Getting a general theory for how these sorts of perceptions work is useful both because it allows us to more precisely enumerate the failure cases, and because it can teach us what a system must do to avoid these error cases.

It seems to me that you fail to understand the natural direction of interpretation. Given an "object" O, an "interpretation" of O in terms of I is a map M: I -> O that preserves some structure from I into O. Not the other way around.

Your physical scale (or your physical thermometer) is before all a physical object S. Calling such a physical object S a scale is asserting the existence of an "interpretation map" M: I -> S that preserves the structure of I into S, in a relevant and satisfying way.  What is the domain I here? For an engineer, it's going to be the theory of Newtonian mechanics, the primitives of which being the concepts of mass, space, time, and force. On top of that, a very explicit notion of weight/gravitational interaction between two objects has to be given. 

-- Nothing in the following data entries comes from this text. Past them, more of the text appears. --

import Mathlib.Analysis.Calculus.ParametricIntegral
import Mathlib.Analysis.Calculus.Deriv.Shift
import Mathlib.Analysis.Normed.Algebra.MatrixExponential
import Literature.MathematicalPhysics.QuantumFieldTheory.Balaban1983to89.B10Eq18SigmaSU2Haar
import Literature.MathematicalPhysics.QuantumFieldTheory.ContinuumLimitsYM2Haar
import Literature.MathematicalPhysics.QuantumLattice.GaugeGroups
import HarnessLib

/-!
# Link transport derivations on `SU(2)` lattice gauge fields and their Haar calculus

The RIGHT-TRANSLATION DERIVATION of a function of the link variables `U : Edge d L → SU(2)` along ONE
link `e`, in a state-dependent direction `v(U) ∈ ℝ³ ≅ 𝔰𝔲(2)` attached to that link,

  `(∂_{e,v} ψ)(U) = d/dt|_{t=0} ψ(U with U(e) ↦ U(e)·exp(i t Σ_a v_a(U) σ_a))`

(`linkDerivation`; the chart `A ↦ exp(iΣσ_aA^a)` is the tree's `expPauli` of
`Balaban1983to89.B10Eq18SigmaSU2Haar`), the TRANSPORT DERIVATION `X_c ψ = Σ_x ∂_{(x,0), c x} ψ` summed
over the direction-`0` links of the three-torus with a frame `c x (U)` at every site (`transportDerivation`,
the vector field `X = Σ_x A_x(U)·∂_{U(x,0)}` of the lattice-gauge uncertainty / current constructions), and
their calculus with respect to the PRODUCT HAAR MEASURE `Π_e dU(e)` (`Measure.pi fun _ => haarProbability SU2`
= the tree's `Luscher2010.trivialMeasure` = the `configMeasure` of the transfer-operator files):

* §1 Definitions: the link flow `linkShift e v t` (right multiplication of `U(e)` by `expPauli (t • v U)`),
  `linkDerivation`, `transportDerivation` (unfolds by `rfl` to the `let X` term inlined in the route items it
  serves), and the regularity class `LinkRegular e v ψ` (measurable, bounded, differentiable along the flow at
  `t = 0` at every configuration, with measurable bounded derivative).
* §2 The flow: `linkShift e v 0 = id`; when the direction field `v` does not read the link `e`
  (`DependsOn v {e}ᶜ`) the flow is a one-parameter group, `Φ_s ∘ Φ_t = Φ_{t+s}`, so differentiability at
  `t = 0` everywhere propagates to every `t`; measurability.
* §3 HAAR DIVERGENCE-FREENESS (the «renaming move»): for `v` blind to `e`, every `Φ_t` preserves the product
  Haar measure — right invariance `∫ f(UV) dU = ∫ f(U) dU` of the one-link Haar measure
  [Montvay–Münster (3.90)] applied under the other links (tree lemma `YM2.lintegral_eq_of_update_mul`);
  hence `∫ ψ ∘ Φ_t = ∫ ψ`.
* §4 INTEGRATION BY PARTS `∫ ∂_{e,v} ψ dU = 0` (`integral_linkDerivation_eq_zero`) and
  `∫ X_c ψ dU = 0` (`integral_transportDerivation_eq_zero`, alias `haar_div_free_of_avoids_link`):
  differentiate the constant `t ↦ ∫ ψ ∘ Φ_t` under the integral sign (dominated convergence with the
  uniform derivative bound) — Lüscher's right-invariant link operators `∂^a_{x,μ}` are symmetric-making for
  `∫ D[U]` exactly by this identity [Lüscher 2010, §2.2 eq. (2.2), §4.2 eqs. (4.7)–(4.8)].
* §5 PRODUCT RULE `∂(fg) = (∂f)g + f(∂g)`, `X(fg) = (Xf)g + f(Xg)` and the corollaries: ANTISYMMETRY
  `∫ (Xf) g = −∫ f (Xg)` and `∫ (XΩ) Ω = 0`.

Design. The measure-preservation part (§3) is proved for an arbitrary compact group `G` and an arbitrary
measurable multiplier `k(U)` blind to `e` (`map_linkMul_pi_haarProbability`); the differential part is specific
to `SU(2)` and the tree's Pauli chart `expPauli`, because the consumers (routes `TransportFieldFano`,
`CovariantCurrentDoor` of the Yang–Mills femto programme) inline exactly that chart.  Regularity is an explicit
hypothesis structure (`LinkRegular`), not smoothness on the ambient matrix space: the consumers feed transfer-
operator eigenfunctions whose link-flow differentiability they establish separately.  `deriv` junk values never
enter a conclusion: every theorem that mentions a derivative assumes differentiability at the point used.

NOT here (summit vocabulary, by design): the concrete frames (neighbouring Polyakov loop, covariantly smoothed
Polyakov colour), physical test functions `IsPhys`, the transfer operator and its eigenfunctions, any
`β`-dependent estimate.

## References
* I. Montvay, G. Münster, *Quantum Fields on a Lattice*, CUP (1994), §3.2.3 eqs. (3.90)–(3.92) (invariance and
  normalisation of the Haar measure of the link variables) [MontvayMunster1994].
* M. Lüscher, *Trivializing maps, the Wilson flow and the HMC algorithm*, CMP 293 (2010) 899–919, §2.2
  eqs. (2.2)–(2.4) (link differential operators `∂^a_{x,μ} f(U) = d/dt f(U_t)|_{t=0}`, the one-forms
  `θ^a_{x,μ}` and `df = Σ θ^a_{x,μ} ∂^a_{x,μ} f`), §4.2 eqs. (4.7)–(4.8)
  (symmetry / positivity of `Σ ∂^a∂^a` in `L²(D[U])`, i.e. integration by parts) [Luscher2010Trivializing].
* M. Reed, B. Simon, *Methods of Modern Mathematical Physics IV* (1978), Thm. XIII.1 ff. (the variational
  set-up these identities serve) [ReedSimonIV1978].
-/

noncomputable section

open MeasureTheory Filter Function Set
open scoped Topology ENNReal

namespace Literature.MathematicalPhysics.QuantumFieldTheory.LinkTransport

open Literature.MathematicalPhysics.QuantumFieldTheory (GaugeConfig Site Edge Site.shift haarProbability SU2)
open Literature.MathematicalPhysics.QuantumFieldTheory.Balaban1983to89.B10Eq18SigmaSU2Haar
  (expPauli coe_expPauli expPauli_zero continuous_expPauli measurable_expPauli)

/-! ## §1 Definitions -/

section Defs

variable {d L : ℕ}

/-- **The link flow.** `linkShift e v t U` is the configuration `U` with the single link `e` right-translated
by the one-parameter subgroup generated by the direction `v U ∈ ℝ³ ≅ 𝔰𝔲(2)` read off the configuration:
`U(e) ↦ U(e) · exp(i t Σ_a v_a(U) σ_a)`, all other links fixed (Lüscher's `U_t` of eq. (2.2), right- instead
of left-translation, with a field-dependent generator). [cite: Luscher2010Trivializing, §2.2 eq. (2.2)] -/
def linkShift (e : Edge d L) (v : GaugeConfig d L SU2 → EuclideanSpace ℝ (Fin 3)) (t : ℝ)
    (U : GaugeConfig d L SU2) : GaugeConfig d L SU2 :=
  Function.update U e (U e * expPauli (t • v U))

That is, the domain I of the interpretation map actually contains more than just the primitive concepts, it also gives an explicit form of F in the F = ma part of Newtonian mechanics. You can for example go with F = -mg if that satisfies you, or go with the less incorrect -GmM/r^2 form. Still, both forms require as data the earth's mass and a knowledge of G (either directly, either indirectly by a process of calibration).

So suppose that you have such an interpretation map M: I -> S into your object. S is now called a scale if it preserves the whole structure from I in a way you judge satisfactory. That is, if it shows the expected numbers predicted on the domain of M, and if it preserves the relative order of mass/weight difference (given two objects O1 and O2 to be measured with S, if the domain I says that the mass of O1 is superior to the mass of O2, then S agrees). Note that if you were rigorous, it is not S that is interpreted to be a scale, but M(I).  It would be a mistake to think that S is uniquely and completely characterized by M. In fact, even M(I) is not completely or uniquely characterized by M (as in, it is possible to find different maps from the same I into M(I), to find different I, etc.).

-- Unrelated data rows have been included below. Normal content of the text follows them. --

import Summits.QuantumFields.YangMills.Theorems.BalabanUVNodesN07DbarNearRowsTop
import Summits.QuantumFields.YangMills.Theorems.BalabanUVNodesN07SymCurrencyReaderPhi
import Summits.QuantumFields.YangMills.Theorems.BalabanUVNodesN07DbarFrameTowerClosedForm
import HarnessLib

/-!
# N07 [B11] (= [15] = [Balaban1985Variational]) Sect. F — MODULE 96′ (plan g93 WORD A3⁵ = ρ3 «φ-FORM», director №310 (ii); chart side (III)-2): **THE TOP NEAR ROWS OF `U̿^{(j)}(U^u)♮` IN THE
# SYMMETRIC CURRENCY UNDER THE φ-b₂ PREMISE, AT THE RECORD, EVERY LETTER SUPPLIED** — MODULE 96 (`…N07DbarNearRowsTop`) re-cut under №311a (β): the normalisation premise is
# `NrmSymPhiOfRecord … ψ` ((c-ii)′: «`‖R̄^{j′}(h̄·w·u⁻¹) − 1‖ ≤ ψ`» on the cells of print's OWN family `D″`); the reading is MODULE 93″'s twisted identity
# `U̿ = (V c₋)⁻¹S(c₋)ρ̄(c₋)⁻¹·Ū_eml((U^{h̄w})♮)·ρ̄(c₊)S(c₊)⁻¹V c₊` at EVERY top constraint bond with `‖ρ̄ − 1‖ ≤ 6ψ` at both ends (no out-end frame factor, no widening); the representative's top row `r`
# is MODULE 96's, the two `Ψ`-costs are the φ-LETTER `φ := 100·(240ℓ²·κε_jL)²` ((c-iii) ✓p744034): `‖U̿^{(j)}(U^u)♮(c) − 1‖ ≤ r + (ω + ω + ω·ω)·(1 + r)`, `ω := φ + 6ψ + φ·(6ψ)`

Cell `pub-ymgap`, seat `pub-ymgap-dag-n07-e` g30 (FAN-OUT §N07 row s3; LANE OWNER of the K0 road chart side).  `--kind proof --supports stmt-QuantumFields-20541 --as helper` (K0⁷);
count-neutral; ONE theorem, no definition.  [15] = [Balaban1985Variational]; [6] = [Balaban1985RegularSpaces]; [3] = [Balaban1985Averaging]; [4] = [Balaban1984PropagatorsII];
[B5] = [Balaban1988Convergent]; [I] = [Balaban1987RG1].

WHY.  Under №311a (β) the premise of record `HThm4RecSym152Phi` carries row 9′ `NrmSymPhiOfRecord … ψ … u A` (S3's gauge normalised in print's own currency UP TO `ψ` on the cells of `D″`,
`g = h̄·w·u⁻¹`, `w` the residual with `symCd`-axial tower; `ψ = ψ₂` the (B′) road's second-order cross term).  MODULE 93″ reads the double-bar averages at every `c : BondIdx D″` as
`(Ψρ̄)(c₋)⁻¹·Ū^{(l)}_{eml}((U^{h̄w})♮)(c)·(ρ̄Ψ…)(c₊)` with `‖ρ̄ − 1‖ ≤ 6ψ`, `Ψ = S⁻¹V`
(UST's accumulated frames `V` against print's sheared frames `S` for the averaged contour datum), and (c-iii) bounds `‖V − S‖` by `100·σ²`, `σ = 120ℓ²Lʲs₀`, from the reads
`‖U^u(b) − 1‖ ≤ s₀ = 2η·κε_jL` under the bond's two blocks ((T1)∕(T2) through MODULE 95's `landau_reads_of_tower`).  At the top level the representative's average is the top datum in
the rooted axial gauge, `M^j(U^{h̄w})(c) = (M^jU)^h(c)` (`w` residual, `h̄` block-constant), within MODULE 96's `r` of `1` on the window (62″).  So the dbar-currency's out-end frame `f`
(⚑ LOCATED-OUT-END-FRAME, cured there by widening) is simply ABSENT: both ends pay the same second-order `ω = φ + 6ψ + 6φψ`.

WHAT IS PROVED (sorry-free; no `def`; axioms standard).  ★★★ `norm_dbar_sub_one_top_le_symPhi (F N)`: for the record run `s` (separated, nested + block-saturated, (W7a) floor), a
meeting, print-margin-clean datum `(m+1, idx)` with a non-wrapping window, the minimiser `U` on the fibre of multi-scale data `W` with `DataSmall7PTop … δ W`, numeric guards on
`a₁ ≥ δ` and on `κ·ε·L` (`60ℓ²κεL < δ_N`, `5760ℓ²κεL < δ_F`, `2880ℓ²κεL < δ_N`, `240ℓ²κεL ≤ 10⁻⁴`), S3's gauge `(u, A)` with (T1)∕(T2) and `NrmSymPhiOfRecord … ψ … (m+1) idx u A`
(`0 ≤ ψ ≤ 1∕32`), `Adm22 D″ R M_b` with `2L ≤ R·M_b + 1` (FILE D0's instance at the knit): for every `c` with `D″.LamBond (m+1) c`,
`‖U̿^{(m+1)}(U^u)♮(c) − 1‖ ≤ r + (ω + ω + ω·ω)·(1 + r)`, `r = (d−1)·crad·((1+2C_L)·δ_{m+1})` (MODULE 96's), `ω = φ + 6ψ + φ·(6ψ)`, `φ = 100·(240ℓ²·κεL)²`.
HONEST SCOPE.  Assembly BY NAME of MODULES 93″ ∕ (c-iii) ∕ 95 ∕ 96's row; nothing of [15]∕[6]∕[3] analysis asserted beyond those files; the DENT near rows (97′: the representative's level-`m`
rows for the `symCd`-axial tower = n07-w3's (j-i′)) and the assembly 98′∕99′ are NOT in this file; `NrmSymPhiOfRecord` is a displayed premise row (CONDITIONAL, N05's (B′) road); K0⁷ ∕ K1⁹ NOT
closed; N07 NOT discharged; counts unmoved (typed 28∕28 · discharged 8∕28); one finite 𝕋⁴ programme at fixed ε — the route closes the conditional finite-𝕋⁴ rung `BalabanLadder.UV` ONLY;
the YM mass gap (Clay) is NOT proved by any of this; nothing continuum ∕ ℝ⁴ ∕ OS.  No `sorry`, no `def`, no `instance`, no `notation`.

References: [15] (144) p. 300, (147)–(154) pp. 301–302, (160) p. 303; [6] Lemma 1 (1.25) p. 79, (1.29) p. 81, p. 98, (1.129)–(1.131) pp. 98–99; [3] (11) p. 19, (78)–(88) pp. 30–31,
(92) p. 31, (97)–(100) p. 32, (110) p. 34, Prop. 4 p. 38; [4] (2.1)–(2.3) p. 224; [B5] (2.2) p. 255, (2.10)–(2.13) pp. 255–257; [I] (0.4)–(0.11) p. 253.
-/

set_option autoImplicit false

noncomputable section

open scoped BigOperators Matrix.Norms.L2Operator
open NormedSpace

namespace Summit.QuantumFields.YangMills.BalabanUVNodes.N07SymNearRowsTopPhi

open Literature.MathematicalPhysics.QuantumFieldTheory.Balaban1983to89
open Literature.MathematicalPhysics.QuantumFieldTheory.Balaban1983to89.Node00
open Literature.MathematicalPhysics.QuantumFieldTheory.Balaban1983to89.B15DeterminingSets
open T4Continuum (T4Family)
open T4AxialGaugeSmallField (castSite)
open T4AxialGaugeRooted (axialGaugeAt)
open B12GaugeOrbits021 (IsResidual iter_gaugeAct_of_isResidual)
open B15Eq177GaugeInvariance (blockLift)
open B16Sect1Backgrounds (toMS)
open B15Eq112TorusCover (cover)
open B14DomainGeom (Pt Within)
open B7Prop1Local (InBox)
open B8Eq131Cubes (box cube sqLo sqHi tLo tHi ctr crad ctr_mem)
open B5Eq118OneStroke (iterBlockOf iterBlockOf_succ)
open B6SectADomainsV1 (Domains)
open B6SectAOperatorsV1 (BondIdx)
open B10Eq27TorusAxialLog (unitsField toUField gaugeActT val_unitsField)
open B12RegularSpaces111 (gaugeU expI)
open GaugeField (gaugeAct)
open ExpMeanLog (expMeanLogSU deltaSU)
open FederbushMean (federbushSU deltaFed federbushSU_δ dist1_SU_eq)
open Summit.QuantumFields.YangMills.Theorems.FlatCubeOpsText (Adm22)
open Summit.QuantumFields.YangMills.Theorems.Prop8Chart (emlIterU expCfg)
open Summit.QuantumFields.YangMills.Theorems.Prop8ChartDoubleBar (vframeU dbarIterU)
open Summit.QuantumFields.YangMills.BalabanUVNodes.N07NormalisationDbarFrames (toUT)
open Summit.QuantumFields.YangMills.BalabanUVNodes.N07NormalisationSymOfRecord (symCd)
open Summit.QuantumFields.YangMills.BalabanUVNodes.N07Thm4RecordStructureSym152Phi (NrmSymPhiOfRecord)
open Summit.QuantumFields.YangMills.BalabanUVNodes.N07SymCurrencyReaderPhi (NrmSymPhiOfRecord.dbar_eq_conj_twist_lamBond)
open Summit.QuantumFields.YangMills.BalabanUVNodes.N07NormalisationWideRows (dist1_gaugeAct_axialGaugeAt_le_of_mem_boxBonds abs_sub_ctr_le_crad Icc_chartBox_subset_Icc_printWindow)
open Summit.QuantumFields.YangMills.BalabanUVNodes.N07ShearSizeTopBox (mem_boxBonds_of_ends_mem_box)
open Summit.QuantumFields.YangMills.BalabanUVNodes.N07PrintWindowDataSmall (plaqSmallOn_printWindow_iter_of_data)
open Summit.QuantumFields.YangMills.BalabanUVNodes.N09AxialSelectionExists (iter_gaugeAct_blockLift)
open Summit.QuantumFields.YangMills.BalabanUVNodes.N07FarRowsOfTowerLetters (exists_collar_labels_of_lamBond_meet)
open Summit.QuantumFields.YangMills.BalabanUVNodes.N07DbarDictionaryTransfer (emlIterU_unitsField_eq_iter_of_reads₂ emlIterU_eq_iter_apply_of_gaugeAct landau_reads_of_tower)
open Summit.QuantumFields.YangMills.BalabanUVNodes.N07SymCurrencyReader (norm_inv_mul_toUT_sub_one_eq norm_toUT_inv_mul_sub_one_eq norm_conj3_sub_one_le)
open Summit.QuantumFields.YangMills.BalabanUVNodes.N07DbarFrameTowerOfReads (val_accFrame_mem_unitary)
open Summit.QuantumFields.YangMills.BalabanUVNodes.N07DbarFrameTowerClosedForm (norm_accFrame_sub_shearRIter_le_record)

section Record

variable (F : T4Family) (N : ℕ) [NeZero N]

This is where lies the problem with language. The "uniqueness part" is very very wrong. There exists a lot of different and incompatible domains that are yet mapped satisfyingly into your sentence. A lot of wordplay are actually based on that. Language is also non-associative, but the parenthesizing is never written explicitly. It is also non-commutative (both within a sentence, or between sentences themselves), but that's less of a problem.

What is important to understand in any case, is that this interpretation process is not a canonical or choice-free one. A decision is made at some point, by someone, so it is inherently subjective. Physics being extremely constraining and authoritative, these choices and fundamental ambiguities are generally barely visible in the daily world/engineering world. For language, however, you cannot avoid them. It gets even worse when the very same word of the dictionnary can refer to multiple incompatible concepts already.

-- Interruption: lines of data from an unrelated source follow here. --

/-!
# Kontsevich–Zagier periods: discharged facts

Proofs of named facts stated in `Literature.NumberTheory.Transcendental.KZPeriods`
(kept in this sibling file so that the definitions file stays untouched; statements are the
`def … : Prop` facts of that file, unchanged).

## Main statements

* `Literature.NumberTheory.Transcendental.isRealPeriod_pi_holds` — discharge of
  `isRealPeriod_pi`: `π` is a real (effective) Kontsevich–Zagier period.
* `Literature.NumberTheory.Transcendental.KZPeriods.isPeriod_pi_holds` — discharge of
  `KZPeriods.isPeriod_pi`: `(π : ℂ)` is a period.
* `Literature.NumberTheory.Transcendental.isRealPeriod_ratCast_holds`,
  `Literature.NumberTheory.Transcendental.isPeriod_ratCast_holds`,
  `Literature.NumberTheory.Transcendental.IsPeriod.one_holds` — discharges of
  `isRealPeriod_ratCast`, `isPeriod_ratCast`, `IsPeriod.one`: `ℚ ⊆ P`, `1 ∈ P`.
* `Literature.NumberTheory.Transcendental.IsRealPeriod.add_holds`, `IsRealPeriod.sub_holds`,
  `IsRealPeriod.mul_holds`, `IsPeriod.add_holds`, `IsPeriod.mul_holds` — discharges of the
  closure facts `IsRealPeriod.add/sub/mul`, `IsPeriod.add/mul`: sums and products of periods are
  periods.
* `Literature.NumberTheory.Transcendental.exists_subring_coe_eq_periods_holds` — discharge of
  `exists_subring_coe_eq_periods`: the periods `P ⊆ ℂ` form a subring.
* `Literature.NumberTheory.Transcendental.isRealPeriod_of_isAlgebraic_holds`,
  `Literature.NumberTheory.Transcendental.isPeriod_of_isAlgebraic_holds` — discharges of
  `isRealPeriod_of_isAlgebraic`, `isPeriod_of_isAlgebraic`: real algebraic numbers are real periods,
  `ℚ̄ ⊆ P`.

## Proofs

* `π`. Kontsevich–Zagier [2001, §1.1, eq. (1)] represent `π` as a period by any of
  `∬_{x² + y² ≤ 1} dx dy = 2 ∫_{-1}^{1} √(1 - x²) dx = ∫_{-1}^{1} dx / √(1 - x²) = ∫_{-∞}^{∞} dx / (1 + x²)`.
  We use the last one: `n = 1`, `σ = ℝ¹` (the whole space, trivially `ℚ`-semialgebraic),
  `p = 1`, `q = 1 + x₀²` (non-vanishing on `ℝ¹`), together with Mathlib's `∫ x, (1 + x²)⁻¹ = π`
  (`integral_univ_inv_one_add_sq`) and its absolute convergence (`integrable_inv_one_add_sq`),
  transported along the measure-preserving equivalence `(Fin 1 → ℝ) ≃ᵐ ℝ`
  (`MeasureTheory.volume_preserving_funUnique`).
* `r ∈ ℚ`. `r = ∫_{0 ≤ x₀ ≤ 1} r dx₀` [Kontsevich–Zagier 2001, §1.1: "`P` … contains `ℚ`"]:
  `n = 1`, `σ = {0 ≤ x₀} ∩ {x₀ ≤ 1}` (semialgebraic as an intersection of a non-negativity set
  and a non-strict inequality set), `p = C r`, `q = 1`; `vol σ = vol [0, 1] = 1` by the same
  transport.
* `P` is a ring. Kontsevich–Zagier [2001, §1.1, p. 5 of the IHÉS text]: "periods form an algebra,
  so we get new periods by taking sums and products of known ones" (no proof is printed; [§4.1,
  p. 31]: "the product of integrals is again an integral (Fubini formula)"). The proofs are taken
  from the tree's KZ calculus. *Sums*: by `KZ.isRealPeriod_iff_exists_integralRep_holds`
  (`KZCalculusProofs`, which uses the Tarski–Seidenberg theorem `tarski_seidenberg_real_holds`) a
  real period is the value of an integral representation `(σ, f)`; two representations of
  dimensions `n`, `m` are merged into one of dimension `max n m + 1` by
  `KZ.IntegralRep.exists_of_add_of_sub_of_mem_relations` (raise both to the common dimension by
  unit slabs, place them at the disjoint levels `[0, 1]` and `[2, 3]` of one more coordinate, glue
  by domain additivity), and soundness of the moves `KZ.relations_le_ker_eval_holds` identifies
  the value of the merged representation with the sum. *Products*: the product representation
  `KZ.IntegralRep.prod` on `σ × τ ⊆ ℝⁿ⁺ᵐ` with integrand `f ⊗ g` has value `(∫_σ f) (∫_τ g)` by
  Fubini (`KZ.IntegralRep.value_prod`, `KZProductIdeal`). Complex periods: `(z w).re =
  z.re w.re − z.im w.im`, `(z w).im = z.re w.im + z.im w.re`; with `IsPeriod.zero/neg` (definitions
  file) and `IsPeriod.one_holds` the carrier `periods` is a `Subring ℂ`.
* `ℚ̄ ⊆ P`. Kontsevich–Zagier [2001, §1.1, p. 3 of the IHÉS text] write `√2 = ∫_{2x² ≤ 1} dx` and
  [p. 4] list "the algebraic numbers" among the periods; no proof is printed. The proof here is by
  root isolation: a real algebraic `x > 0` is a simple root of `f = ± minpoly_ℚ x` (irreducible,
  hence separable in characteristic `0`), normalised so that `f'(x) > 0`; then `f' > 0` on a
  neighbourhood `(x - δ, x + δ)`, on which `f` is strictly increasing (mean value theorem), so for
  rationals `max (x - δ, 0) < a < x < b < x + δ` the interval
  `(0, x) = (0, a] ∪ {t | a < t < b, f(t) < 0}` is a `ℚ`-semialgebraic subset of `ℝ¹` and
  `x = vol (0, x) = ∫_{(0, x)} 1` (`isRealPeriod_of_pos_of_aeval_eq_zero`); `x < 0` reduces to
  `-x` by `IsRealPeriod.neg`, and `0` is `IsRealPeriod.zero`. For `z ∈ ℚ̄ ⊆ ℂ`,
  `re z = (z + z̄)/2` and `im z = (z - z̄)/(2i)` are algebraic (`z̄` is the image of `z` under the
  `ℚ`-algebra map `conj`, and `i² + 1 = 0`), hence real periods (`isAlgebraic_re_im`).

## References

* M. Kontsevich, D. Zagier, *Periods*, in: Mathematics Unlimited — 2001 and Beyond, Springer
  (2001), 771–808 (IHÉS preprint M/01/22), §1.1 and eq. (1) there.
-/

noncomputable section

open MvPolynomial Set
open _root_.MeasureTheory

namespace Literature.NumberTheory.Transcendental

/-! ### `π` is a period -/

/-- Discharge of `isRealPeriod_pi`: `π = ∫_{ℝ} dx / (1 + x²)` is a real period
(`n = 1`, `σ = ℝ¹`, `p = 1`, `q = 1 + x₀²`).
[Kontsevich–Zagier 2001, §1.1, eq. (1)] [cite: KontsevichZagier2001, §1.1 eq. (1)] -/
theorem isRealPeriod_pi_holds : isRealPeriod_pi := by
  have hmp := MeasureTheory.volume_preserving_funUnique (Fin 1) ℝ
  -- the integrand: `p / q = (x ↦ (1 + x²)⁻¹) ∘ (y ↦ y 0)` on `ℝ¹ = (Fin 1 → ℝ)`
  have hfun : (fun y : Fin 1 → ℝ => aeval y (1 : MvPolynomial (Fin 1) ℚ) /
      aeval y (1 + X 0 ^ 2 : MvPolynomial (Fin 1) ℚ)) =
      (fun x : ℝ => (1 + x ^ 2)⁻¹) ∘ MeasurableEquiv.funUnique (Fin 1) ℝ := by
    funext y
    simp
  refine ⟨1, univ, 1, 1 + X 0 ^ 2, Literature.ModelTheory.ExponentialFields.isSemialgebraic_univ,
    fun y _ => ?_, ?_, ?_⟩
  · -- `q = 1 + y₀² ≠ 0` on `σ = ℝ¹`
    have h : (0 : ℝ) < 1 + y 0 ^ 2 := by positivity
    simpa using h.ne'
  · -- absolute convergence, transported from `integrable_inv_one_add_sq`
    rw [integrableOn_univ, hfun]
    exact (hmp.integrable_comp_emb (MeasurableEquiv.measurableEmbedding _)).2
      integrable_inv_one_add_sq
  · -- the value, transported from `integral_univ_inv_one_add_sq`
    rw [Measure.restrict_univ, hfun]
    exact ((hmp.integral_comp' fun x : ℝ => (1 + x ^ 2)⁻¹).trans integral_univ_inv_one_add_sq).symm

/-- Discharge of `KZPeriods.isPeriod_pi`: `π`, viewed as a complex number, is a Kontsevich–Zagier
period (its real part `π = ∫_{ℝ} dx / (1 + x²)` is a real period, its imaginary part `0` is one).
[Kontsevich–Zagier 2001, §1.1, eq. (1)] [cite: KontsevichZagier2001, §1.1 eq. (1)] -/
theorem KZPeriods.isPeriod_pi_holds : KZPeriods.isPeriod_pi :=
  isPeriod_ofReal_iff.2 isRealPeriod_pi_holds

/-! ### `ℚ ⊆ P` -/

/-- Discharge of `isRealPeriod_ratCast`: every rational number `r = ∫_{0 ≤ x₀ ≤ 1} r dx₀` is a
real period (`n = 1`, `σ = [0, 1] ⊆ ℝ¹`, `p = C r`, `q = 1`).
[Kontsevich–Zagier 2001, §1.1] [cite: KontsevichZagier2001, §1.1] -/
theorem isRealPeriod_ratCast_holds : isRealPeriod_ratCast := by
  intro r
  have hmp := MeasureTheory.volume_preserving_funUnique (Fin 1) ℝ
  -- `σ = [0, 1] ⊆ ℝ¹`, realised inside `Fin 1 → ℝ` as the preimage of `Icc 0 1` under `y ↦ y 0`
  have hσ : Literature.ModelTheory.ExponentialFields.IsSemialgebraic ℚ
      (MeasurableEquiv.funUnique (Fin 1) ℝ ⁻¹' Icc (0 : ℝ) 1) := by
    have hset : MeasurableEquiv.funUnique (Fin 1) ℝ ⁻¹' Icc (0 : ℝ) 1 =
        {x : Fin 1 → ℝ | 0 ≤ aeval x (X 0 : MvPolynomial (Fin 1) ℚ)} ∩
          {x | aeval x (X 0 : MvPolynomial (Fin 1) ℚ) ≤ aeval x (1 : MvPolynomial (Fin 1) ℚ)} := by
      ext y
      simp
    rw [hset]
    exact (Literature.ModelTheory.ExponentialFields.isSemialgebraic_setOf_eval_nonneg _).inter
      (Literature.ModelTheory.ExponentialFields.isSemialgebraic_setOf_eval_le _ _)
  -- `vol σ = vol [0, 1] = 1`
  have hvol : volume (MeasurableEquiv.funUnique (Fin 1) ℝ ⁻¹' Icc (0 : ℝ) 1) = 1 := by
    have h : volume (MeasurableEquiv.funUnique (Fin 1) ℝ ⁻¹' Icc (0 : ℝ) 1) =
        volume (Icc (0 : ℝ) 1) :=
      hmp.measure_preimage_equiv _
    rw [h, Real.volume_Icc, sub_zero, ENNReal.ofReal_one]
  -- the integrand `p / q = r / 1` is the constant function `r`
  have hfun : (fun y : Fin 1 → ℝ => aeval y (C r : MvPolynomial (Fin 1) ℚ) /
      aeval y (1 : MvPolynomial (Fin 1) ℚ)) = fun _ => (r : ℝ) := by
    funext y
    simp
  refine ⟨1, MeasurableEquiv.funUnique (Fin 1) ℝ ⁻¹' Icc (0 : ℝ) 1, C r, 1, hσ,
    fun y _ => by simp, ?_, ?_⟩
  · -- a constant is integrable on a set of finite measure
    rw [hfun]
    exact integrableOn_const (hvol.trans_ne ENNReal.one_ne_top)
  · -- `∫_σ r = vol σ • r = r`
    rw [hfun, setIntegral_const, measureReal_def, hvol, ENNReal.toReal_one, one_smul]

When it comes to your post, you're basically asking people to try to find the good domains/theories that explain what happens in a net. First, a net is a black box, so good luck with that. Secondly, people are trying to do so for decades and are failing hard.  Finding the good "I" is just an extremely difficult task.  Even if you had some good "I", asserting that what you see in a black box is indeed well interpreted by such a specific domain (and not another one) won't be convincing (most likely). Any metric people are using to quantify what happens in a net is already playing the role of a scale. It's just not an interesting scale, generally.

I'm generally pretty pessimistic about research-automation proposals analogous to "train a net to mimic a human sticking their finger in some stuff and reporting hotness".

I haven’t read your whole post yet, but I predict that this is because you wouldn’t have reason to believe that you can extrapolate out of the distribution that is measurable by humans.